The autoreload extension is already loaded. To reload it, use:
  %reload_ext autoreload


### **Import packages**

In [25]:
from lib import *
from fun import *

### **Metavariables**

In [3]:
shapefile = "data/polygons/TG00CAGRP.shp"
dffile = "data/original_df.csv"
buffer_distance_in_meters = 50

### **Loading data**

In [4]:
blocks = fiona.open(shapefile)
df = pd.read_csv(dffile)

### **Transforming data**

##### Polygons Data

In [5]:
# Polygons pour chaque block groupe
blocks_polygons = [shape(item["geometry"]) for item in blocks]

In [6]:
# Polygons sans trous pour chaque block groupe
blocks_polygons_filled = []
for polygonid,item in enumerate(blocks_polygons):

    if item.geom_type == "MultiPolygon":
        res = MultiPolygon(Polygon(subitem.exterior) for subitem in item)

    if item.geom_type == "Polygon":
        res = Polygon(item.exterior)

    res.polygonid = polygonid
    blocks_polygons_filled.append(res)

In [7]:
# Polygons buffered de 50m pour chaque block groupe
blocks_polygons_buffered = [Buffer_A_Shape(item,
                                           buffer_distance_in_meters) for item in blocks_polygons_filled]

##### Kaggle Data

In [8]:
# Ajout d'un id row au df original
df["rowid"] = np.arange(len(df))

In [9]:
# Construction d'un df collapsed, une row, une unité spatiale
dicagg = {"housing_median_age" : "mean",
         "total_rooms" : "mean",
         "population" : "mean",
         "households" : "mean",
         "median_income" : "mean",
         "median_house_value" : "mean",
         "rowid" : list,
         "ocean_proximity" : set}

df_points_collapsed = df.groupby(["longitude","latitude"]).agg(dicagg).reset_index()
df_points_collapsed["blockid"] = np.arange(len(df_points_collapsed))

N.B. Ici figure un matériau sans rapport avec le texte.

include hab hca hcb hha hhb hisoa hisob in
open Classical in
/-- **THEOREM L2 on the one-hub class.** -/
theorem pFun_threeCells_nonneg_oneHub [Fintype V] [DecidableEq V]
    {z κ x₁ K₁ x₂ K₂ : ℝ} (hz : 0 ≤ z ∧ z ≤ 1) (hκ : kMin z ≤ κ) (hx₁ : 0 ≤ x₁ ∧ x₁ ≤ 1)
    (hx₂ : 0 ≤ x₂ ∧ x₂ ≤ 1) (hK₁ : kMin x₁ ≤ K₁) (hK₂ : kMin x₂ ≤ K₂) :
    0 ≤ (G.attachOneHub a b h).pFun c (threeCells c a b z x₁ x₂) (threeCells c a b κ K₁ K₂) univ :=
  pFun_threeCells_nonneg_of_goodDegree a b c
    (oneHub_goodDegree hab hca hcb hha hhb hisoa hisob) hz hκ hx₁ hx₂ hK₁ hK₂

end Count

end MultiGraph

end PercRepro
import Summits.QuantumFields.YangMills.Theses.BalabanUVNodes
import Literature.MathematicalPhysics.QuantumFieldTheory.Balaban1983to89.Node00.Record13SepCoPH
import Literature.MathematicalPhysics.QuantumFieldTheory.Balaban1983to89.Beta.DriftRemainder

/-!
# Sketch — crux idea `k2-liminf-line` for item stmt-QuantumFields-20543 (`EndpointGivenBR13SepCoPH`)

Ideator seat ym-nodeO-idea-1 (obstruction-first).  NOT a registered skeleton; this file is the
elaborating "First lemma" evidence of the idea card.  YM mass gap (Clay) is NOT proved by any of this;
route R4 closes only the conditional finite-𝕋⁴ rung `BalabanLadder.UV`.

Content:
* `betaPartialSumsLowerH_of_eventuallyPos_remainderConst` (PROVED, generic): eventual positivity of the
  one-loop numbers `β⁰_{j+1} ≥ b` for `j ≥ k₀` + constant-form remainder `|β¹| ≤ r ≤ b` on the box ⇒ the
  endpoint hypothesis (PS) `BetaPartialSumsLowerH M γ β` with `M = Σ_{j<k₀}(|β⁰_{j+1}| + r)`.
* `endpointExistence_of_eventuallyPos` (PROVED, generic): hence END for forward-generated constructions.
* the two proposed stubs at the Stage-13 record `EventualPosAtRecord13`, `RemContUpperAtRecord13` and the
  kernel-checked composition `EndpointGivenBR13SepCoPH_of_eventualPos` concluding the crux BY NAME.
-/

noncomputable section

open scoped Matrix.Norms.L2Operator

namespace Summit.QuantumFields.YangMills.Theses.BalabanUVNodes.YmNodeOIdea1

open Literature.MathematicalPhysics.QuantumFieldTheory.Balaban1983to89
open Literature.MathematicalPhysics.QuantumFieldTheory.Balaban1983to89.FlowStep
open Literature.MathematicalPhysics.QuantumFieldTheory.Balaban1983to89.FlowStepRuns
open Literature.MathematicalPhysics.QuantumFieldTheory.Balaban1983to89.DagBinding (EndpointExistence ForwardGenerated)
open Literature.MathematicalPhysics.QuantumFieldTheory.Balaban1983to89.T4Continuum (T4Family)
open Literature.MathematicalPhysics.QuantumFieldTheory.Balaban1983to89.Node00
open Literature.MathematicalPhysics.QuantumFieldTheory.Balaban1983to89.Beta.RemainderChain (RemainderConst)

/-! ## 1. Generic glue (proved): eventual positivity + constant-form remainder ⇒ (PS) ⇒ END -/

/-- (PS) from EVENTUAL POSITIVITY of the one-loop numbers and a constant-form remainder not exceeding the
eventual lower bound.  No limit, no rate, no slope identification, no value of any `β⁰_{j+1}`. -/
theorem betaPartialSumsLowerH_of_eventuallyPos_remainderConst {β : HBeta} (S : B12Beta.OneLoopSplit β)
    {b r γ : ℝ} {k₀ : ℕ} (hev : ∀ j, k₀ ≤ j → b ≤ S.β0 j) (hrem : RemainderConst S γ r) (hr0 : 0 ≤ r)
    (hrb : r ≤ b) : ∃ M, 0 ≤ M ∧ BetaPartialSumsLowerH M γ β := by
  set a : ℕ → ℝ := fun j => |S.β0 j| + r with ha
  have ha0 : ∀ j, 0 ≤ a j := fun j => by positivity
  refine ⟨∑ j ∈ Finset.range k₀, a j, Finset.sum_nonneg fun j _ => ha0 j, ?_⟩
  intro g hg k n hkn
  have hterm : ∀ j, -(if j < k₀ then a j else 0) ≤ β j (prefixOf g j) := by
    intro j
    have hp : prefixOf g j ∈ B12Beta.HistBox γ j := fun i => by simpa using hg i
    have h1 := (abs_le.mp (hrem j _ hp)).1
    rw [S.split j]
    split_ifs with hj
    · have := neg_abs_le (S.β0 j)
      simp only [ha]
      linarith
    · have hb := hev j (not_lt.mp hj)
      linarith
  have key : ∑ j ∈ Finset.Ico k n, (if j < k₀ then a j else 0) ≤ ∑ j ∈ Finset.range k₀, a j := by
    rw [← Finset.sum_filter]
    apply Finset.sum_le_sum_of_subset_of_nonneg
    · intro j hj
      simp only [Finset.mem_filter, Finset.mem_Ico, Finset.mem_range] at hj ⊢
      exact hj.2
    · intro j _ _; exact ha0 j
  calc -(∑ j ∈ Finset.range k₀, a j)
      ≤ -(∑ j ∈ Finset.Ico k n, (if j < k₀ then a j else 0)) := neg_le_neg key
    _ = ∑ j ∈ Finset.Ico k n, -(if j < k₀ then a j else 0) := by rw [Finset.sum_neg_distrib]
    _ ≤ ∑ j ∈ Finset.Ico k n, β j (prefixOf g j) := Finset.sum_le_sum fun j _ => hterm j

/-- END from eventual positivity + constant-form remainder + (C) + the printed-type upper bound, for
forward-generated constructions — via `FlowStepRuns.endpointExistence_of_partialSums`. -/
theorem endpointExistence_of_eventuallyPos {C : B12.Construction} {β : HBeta} (hgen : ForwardGenerated C β)
    (S : B12Beta.OneLoopSplit β) {b r γ₀ β' : ℝ} {k₀ : ℕ} (hγ₀ : 0 < γ₀)
    (hev : ∀ j, k₀ ≤ j → b ≤ S.β0 j) (hrem : RemainderConst S γ₀ r) (hr0 : 0 ≤ r) (hrb : r ≤ b)
    (hβ' : 0 ≤ β') (hcont : BetaContH γ₀ β) (hup : BetaUpperH β' γ₀ β) : EndpointExistence C := by
  obtain ⟨M, hM, hps⟩ := betaPartialSumsLowerH_of_eventuallyPos_remainderConst S hev hrem hr0 hrb
  exact endpointExistence_of_partialSums hgen hγ₀ hM hβ' hcont hps hup

/-! ## 2. The proposed stubs at the Stage-13 record and the composition concluding the crux by name -/

/-- proposed STUB 1 «(EP) eventual positivity of the record's one-loop numbers»: for the Stage-13 `SU(2)`
record, SOME `b > 0` bounds `β⁰_{j+1}` (= `beta0OfMerged … θ.v₀ j`, the one-sided `g ↓ 0` limit of
Bałaban's merged β of record) from below for all `j ≥ k₀`.  Slope `b` UNNAMED, `k₀` non-explicit. -/
def EventualPosAtRecord13 : Prop :=
  ∀ (F : T4Family) (θ : Node00.Stage13HParams F 2) (hP : θ.Provisos₁₃SepCoPH F 2), θ.Admissible F 2 →
    letI := θ.instVβ₁; letI := θ.instVβ₂; letI := θ.instιβ
    ∃ (b : ℝ) (k₀ : ℕ), 0 < b ∧ ∀ j, k₀ ≤ j →
      b ≤ beta0OfMerged (betaMerged F (mergedTermFamilyMatT F 2 (TcanOfRecord F 2) (chiFixed29 F 2 θ.ν θ.ε₂₉) θ.εbg) θ.ρ8 θ.bV) θ.v₀ j

/-- proposed STUB 2 «(D4-lite) scale-free remainder + (C) + upper bound at the record»: for every `s > 0` some
box `]0, γ₀]`, `0 < γ₀ ≤ θ.γ`, on which the record's definitional remainder `β¹ = 𝟙_box·(β − β⁰)` is `≤ r ≤ s`
in absolute value, the record's β is jointly continuous in the history, and bounded above by some `β' ≥ 0`. -/
def RemContUpperAtRecord13 : Prop :=
  ∀ (F : T4Family) (θ : Node00.Stage13HParams F 2) (hP : θ.Provisos₁₃SepCoPH F 2), θ.Admissible F 2 →
    letI := θ.instVβ₁; letI := θ.instVβ₂; letI := θ.instιβ
    ∀ s : ℝ, 0 < s → ∃ γ₀ r β' : ℝ, 0 < γ₀ ∧ γ₀ ≤ θ.γ ∧ 0 ≤ r ∧ r ≤ s ∧ 0 ≤ β' ∧
      RemainderConst
        (oneLoopSplit_betaOfMerged (betaMerged F (mergedTermFamilyMatT F 2 (TcanOfRecord F 2) (chiFixed29 F 2 θ.ν θ.ε₂₉) θ.εbg) θ.ρ8 θ.bV)
          (beta0OfMerged (betaMerged F (mergedTermFamilyMatT F 2 (TcanOfRecord F 2) (chiFixed29 F 2 θ.ν θ.ε₂₉) θ.εbg) θ.ρ8 θ.bV) θ.v₀) θ.γ)
        γ₀ r ∧
      BetaContH γ₀ (Node00.datumOfRecord₁₃SepCoPH F 2 θ hP).βfun ∧
      BetaUpperH β' γ₀ (Node00.datumOfRecord₁₃SepCoPH F 2 θ hP).βfun

/-- THE COMPOSITION (kernel-checked, no sorry): STUB 1 → STUB 2 → the crux `EndpointGivenBR13SepCoPH` BY NAME,
through `endpointExistence_of_eventuallyPos` at the datum of record (`fwd` = the datum's forward generation;
the split = `Node00.oneLoopSplit_betaOfMerged`, definitionally the datum's β).  Like the registered line it does
not use the item's hypotheses (B) and (P6). -/
theorem EndpointGivenBR13SepCoPH_of_eventualPos (h₁ : EventualPosAtRecord13) (h₂ : RemContUpperAtRecord13) :
    Summit.QuantumFields.YangMills.Theses.BalabanUVNodes.EndpointGivenBR13SepCoPH := by
  intro F θ hP _hU hθ _hB _hwin
  letI := θ.instVβ₁; letI := θ.instVβ₂; letI := θ.instιβ
  obtain ⟨b, k₀, hb, hev⟩ := h₁ F θ hP hθ
  obtain ⟨γ₀, r, β', hγ₀, -, hr0, hrb, hβ', hrem, hcont, hup⟩ := h₂ F θ hP hθ b hb
  exact endpointExistence_of_eventuallyPos (Node00.datumOfRecord₁₃SepCoPH F 2 θ hP).fwd
    (oneLoopSplit_betaOfMerged _ _ _) hγ₀ hev hrem hr0 hrb hβ' hcont hup

/-! ## 3. Two suppliers of STUB 1 that need NO RATE (typed shapes only; the second needs no limit either) -/

/-- supplier (s1): plain convergence to a positive limit (e.g. `TransferBal` = road FP's identified value +
rate-free (CONV-C-lim)) ⇒ (EP).  [`Beta.Transfer.eventually_ge_half_of_transferBal` is the `stepBal` instance.] -/
theorem eventualPos_of_tendsto_pos {b : ℕ → ℝ} {B : ℝ} (h : Filter.Tendsto b Filter.atTop (nhds B)) (hB : 0 < B) :
    ∃ (c : ℝ) (k₀ : ℕ), 0 < c ∧ ∀ j, k₀ ≤ j → c ≤ b j := by
  have hev : ∀ᶠ k in Filter.atTop, B / 2 < b k := h.eventually (eventually_gt_nhds (by linarith))
  obtain ⟨k₀, hk₀⟩ := Filter.eventually_atTop.mp hev
  exact ⟨B / 2, k₀, by positivity, fun j hj => (hk₀ j hj).le⟩

/-- supplier (s2): ISOTONE + ONE CERTIFIED ANCHOR ⇒ (EP) — no limit, no identification of any value:
`β⁰_{j+2} ≥ β⁰_{j+1}` for `j ≥ j₀` (a POSITED monotonicity of β⁰ itself — NOT gan24-p4's energy isotonicity, which does not imply it) and ONE certified number `β⁰_{j₀+1} > 0`
(CAP an5 row `k = j₀`). -/
theorem eventualPos_of_monotone_anchor {b : ℕ → ℝ} {j₀ : ℕ} (hmono : ∀ j, j₀ ≤ j → b j ≤ b (j + 1))
    (hanchor : 0 < b j₀) : ∃ (c : ℝ) (k₀ : ℕ), 0 < c ∧ ∀ j, k₀ ≤ j → c ≤ b j := by
  refine ⟨b j₀, j₀, hanchor, fun j hj => ?_⟩
  induction j, hj using Nat.le_induction with
  | base => exact le_rfl
  | succ n hn ih => exact ih.trans (hmono n hn)

end Summit.QuantumFields.YangMills.Theses.BalabanUVNodes.YmNodeOIdea1

end
import Summits.MatrixMultiplication.MatrixMultiplication.Theorems.AbelianSTPPCensusTB3StatDefs

/-!
# T_B static certificate, range `5216 … 5590` (t*-indexed linear checker with the k-member tree at `τ = 2375/1000`): kernel evaluation, the shape checks (one-member cover, else the k-member tree), volumes `4699 … 4906`, all orders `5216 … 5590`

Cell mm-stpp (rung F-M1), tier T_B = «beat `2.375` (Coppersmith–Winograd)»; checker in `AbelianSTPPCensusTB3StatDefs.lean`, table and bucket lists in `AbelianSTPPCensusTB3StatData.lean`
(pattern: theory g12's `AbelianSTPPCensusTAStatDDom*/DCk*.lean`).  `decide` with kernel reduction (standard axioms; no `native_decide`), `Elab.async false`;
consumed by `TB3Stat.checkV_sound` / `TB3Stat.domV_sound` / `TB3Stat.m2V_sound` in the leaf `AbelianSTPPCensusLeafTB5590Closed.lean`.
WHAT THIS IS NOT: arithmetic on shape lists only; no statement about STPP families or `ω`.
-/

set_option linter.dupNamespace false
set_option autoImplicit false
set_option Elab.async false

namespace Summit.MatrixMultiplication.MatrixMultiplication.Theorems.TB3Stat

set_option maxHeartbeats 0 in
/-- Check chunk: every sorted candidate shape of the volumes `4699 … 4906` passes `checkShape` on the full order range (cost units 154287: (shape, bucket) cells and tree nodes). [original] -/
theorem ck4699 : TB3Stat.checkV 5216 5590 208 4699 = true := by decide +kernel

end Summit.MatrixMultiplication.MatrixMultiplication.Theorems.TB3Stat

### **Correspondance blockid -> polygonid**

In [10]:
centroids_list = []
for idrow, row in df_points_collapsed[["longitude","latitude","blockid"]].iterrows():
    centroids_list.append(Point(*row[:2]))
    
tree_polygons_blocks = STRtree(blocks_polygons_filled)
polygons_candidates = [tree_polygons_blocks.query(item) for item in centroids_list]
correspondance = []

for pt,polyst in zip(centroids_list,polygons_candidates):
    if len(polyst) == 1:
        res = polyst[0].polygonid
    if len(polyst) == 0:
        res = -999
    if len(polyst) > 1:
        temp = np.array([pt.distance(candidat.centroid) for candidat in polyst])
        idxmin = np.argmin(temp)
        res = polyst[idxmin].polygonid
    
    correspondance.append(res)

### **Création de features**

In [11]:
df_points_collapsed["median_house_value"] = (df_points_collapsed["median_house_value"] / 1000).astype(int)

In [12]:
df_points_collapsed["polygonid"] = pd.Series(correspondance)
df_points_collapsed["numbering"] = df_points_collapsed.groupby(["polygonid"]).cumcount()
df_points_collapsed = df_points_collapsed[(df_points_collapsed.numbering == 0) & (df_points_collapsed.polygonid != -999)]

In [13]:
area_array = [blocks_polygons[item].area  for item in df_points_collapsed.polygonid.values]
df_points_collapsed["area"] = area_array

In [19]:
income_array = df_points_collapsed.median_income.values
income_array = stats.rankdata(income_array)
income_array = income_array - min(income_array)
income_array = income_array / (max(income_array)- min(income_array)) 
minval = min(income_array)
maxval = max(income_array)
income_color_array = ColorMapper(minval,maxval,income_array,"RdYlGn")
df_points_collapsed["income_color"] = income_color_array

In [20]:
house_array = df_points_collapsed.median_house_value.values
house_array = stats.rankdata(house_array)
house_array = house_array - min(house_array)
house_array = house_array / (max(house_array)- min(house_array)) 
minval = min(house_array)
maxval = max(house_array)
house_color_array = ColorMapper(minval,maxval,house_array,"RdYlGn")
df_points_collapsed["house_color"] = house_color_array

In [21]:
delta_array = house_array - income_array
minval = min(delta_array)
maxval = max(delta_array)
delta_color_array = ColorMapper(minval,maxval,delta_array,"RdYlGn")
df_points_collapsed["delta_color"] = delta_color_array
df_points_collapsed["delta"] = np.round(delta_array,2)
# delta, si >0, alors block group contient logement cher comparé à l'income (immobilier hors de prix)
# delta, si <0 alors block group contient logement peu cher comparé à l'income (immobilier bon marché)

In [22]:
df_points_collapsed["households_density"] = np.round(((1000000 * df_points_collapsed.area) / df_points_collapsed.households),2)
df_points_collapsed["rooms_by_household"] = np.round(df_points_collapsed.total_rooms / df_points_collapsed.households,2)
df_points_collapsed["people_by_households"] = np.round(df_points_collapsed.population / df_points_collapsed.households,2)
df_points_collapsed["rooms_by_people"] = np.round(df_points_collapsed.total_rooms / df_points_collapsed.population,2)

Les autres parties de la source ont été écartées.